Collected data
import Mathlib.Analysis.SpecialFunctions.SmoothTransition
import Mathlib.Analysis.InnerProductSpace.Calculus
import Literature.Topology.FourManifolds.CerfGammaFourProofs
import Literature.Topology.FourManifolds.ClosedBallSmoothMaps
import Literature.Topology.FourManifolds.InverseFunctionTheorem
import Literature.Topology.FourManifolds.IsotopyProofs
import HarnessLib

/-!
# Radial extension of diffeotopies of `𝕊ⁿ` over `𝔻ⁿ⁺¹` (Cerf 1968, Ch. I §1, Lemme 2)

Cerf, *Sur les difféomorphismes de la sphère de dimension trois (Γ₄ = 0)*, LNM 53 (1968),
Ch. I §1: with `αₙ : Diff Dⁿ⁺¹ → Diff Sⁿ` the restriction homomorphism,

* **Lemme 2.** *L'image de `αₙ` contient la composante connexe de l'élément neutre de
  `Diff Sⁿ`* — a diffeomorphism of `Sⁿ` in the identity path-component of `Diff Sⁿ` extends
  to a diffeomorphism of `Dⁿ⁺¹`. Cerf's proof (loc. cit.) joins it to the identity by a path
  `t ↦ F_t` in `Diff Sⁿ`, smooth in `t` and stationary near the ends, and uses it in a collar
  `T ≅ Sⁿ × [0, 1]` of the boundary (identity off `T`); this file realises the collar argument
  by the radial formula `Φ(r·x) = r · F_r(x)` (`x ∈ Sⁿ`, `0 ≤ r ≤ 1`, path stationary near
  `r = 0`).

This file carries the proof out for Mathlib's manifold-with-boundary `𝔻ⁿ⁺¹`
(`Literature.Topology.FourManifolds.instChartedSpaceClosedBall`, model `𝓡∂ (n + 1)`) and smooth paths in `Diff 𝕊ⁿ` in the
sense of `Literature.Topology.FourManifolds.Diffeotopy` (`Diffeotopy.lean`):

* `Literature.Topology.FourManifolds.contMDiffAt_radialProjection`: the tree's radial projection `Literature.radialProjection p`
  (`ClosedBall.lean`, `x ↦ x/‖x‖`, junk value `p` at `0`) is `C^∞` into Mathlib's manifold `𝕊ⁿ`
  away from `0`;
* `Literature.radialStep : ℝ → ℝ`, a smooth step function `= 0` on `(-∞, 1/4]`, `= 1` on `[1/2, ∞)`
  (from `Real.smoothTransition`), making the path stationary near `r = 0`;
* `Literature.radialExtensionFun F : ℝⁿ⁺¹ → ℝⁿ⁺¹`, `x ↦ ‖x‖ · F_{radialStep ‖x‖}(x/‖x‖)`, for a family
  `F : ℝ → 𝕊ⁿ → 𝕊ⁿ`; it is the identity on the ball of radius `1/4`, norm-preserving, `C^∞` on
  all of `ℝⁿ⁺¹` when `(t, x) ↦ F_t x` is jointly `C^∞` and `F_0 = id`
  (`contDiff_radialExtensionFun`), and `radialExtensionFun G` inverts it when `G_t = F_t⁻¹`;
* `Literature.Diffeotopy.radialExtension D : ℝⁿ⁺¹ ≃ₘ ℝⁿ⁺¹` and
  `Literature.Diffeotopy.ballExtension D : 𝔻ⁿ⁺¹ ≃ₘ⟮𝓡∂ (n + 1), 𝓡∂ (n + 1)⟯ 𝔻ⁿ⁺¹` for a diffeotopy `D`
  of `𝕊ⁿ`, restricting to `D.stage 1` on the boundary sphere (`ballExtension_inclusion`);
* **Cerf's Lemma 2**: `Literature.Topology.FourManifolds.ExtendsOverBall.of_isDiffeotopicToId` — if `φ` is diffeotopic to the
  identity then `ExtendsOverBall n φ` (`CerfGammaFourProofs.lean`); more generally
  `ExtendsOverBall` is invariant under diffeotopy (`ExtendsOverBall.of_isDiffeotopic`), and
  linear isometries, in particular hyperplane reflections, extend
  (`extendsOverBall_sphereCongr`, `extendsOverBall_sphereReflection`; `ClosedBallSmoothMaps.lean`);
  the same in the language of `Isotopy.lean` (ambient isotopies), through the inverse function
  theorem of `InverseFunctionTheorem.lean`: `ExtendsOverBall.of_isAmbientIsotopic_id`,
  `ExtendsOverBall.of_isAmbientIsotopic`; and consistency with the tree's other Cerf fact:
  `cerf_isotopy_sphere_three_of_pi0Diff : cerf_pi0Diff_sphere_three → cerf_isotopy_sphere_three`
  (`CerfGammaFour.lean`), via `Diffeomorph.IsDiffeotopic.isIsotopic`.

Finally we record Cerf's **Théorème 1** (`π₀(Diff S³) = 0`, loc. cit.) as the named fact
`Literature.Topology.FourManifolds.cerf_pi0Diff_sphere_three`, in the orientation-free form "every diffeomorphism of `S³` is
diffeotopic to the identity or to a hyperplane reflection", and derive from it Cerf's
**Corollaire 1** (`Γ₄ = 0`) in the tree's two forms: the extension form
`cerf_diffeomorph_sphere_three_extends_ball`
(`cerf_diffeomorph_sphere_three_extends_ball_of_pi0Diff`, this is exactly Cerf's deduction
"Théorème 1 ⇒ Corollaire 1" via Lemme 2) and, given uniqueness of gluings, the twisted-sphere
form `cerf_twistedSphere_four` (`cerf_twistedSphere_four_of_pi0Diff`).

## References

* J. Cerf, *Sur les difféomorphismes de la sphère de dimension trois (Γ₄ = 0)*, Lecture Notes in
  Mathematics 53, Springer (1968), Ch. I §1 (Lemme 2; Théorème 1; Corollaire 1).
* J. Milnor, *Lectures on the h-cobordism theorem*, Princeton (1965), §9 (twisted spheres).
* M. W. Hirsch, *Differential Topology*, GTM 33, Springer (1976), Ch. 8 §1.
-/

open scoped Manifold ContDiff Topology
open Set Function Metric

THE PROBLEM = Pull every line with the string "boundary" from the data above.

RESULT =
  `T ≅ Sⁿ × [0, 1]` of the boundary (identity off `T`); this file realises the collar argument
This file carries the proof out for Mathlib's manifold-with-boundary `𝔻ⁿ⁺¹`
  of `𝕊ⁿ`, restricting to `D.stage 1` on the boundary sphere (`ballExtension_inclusion`);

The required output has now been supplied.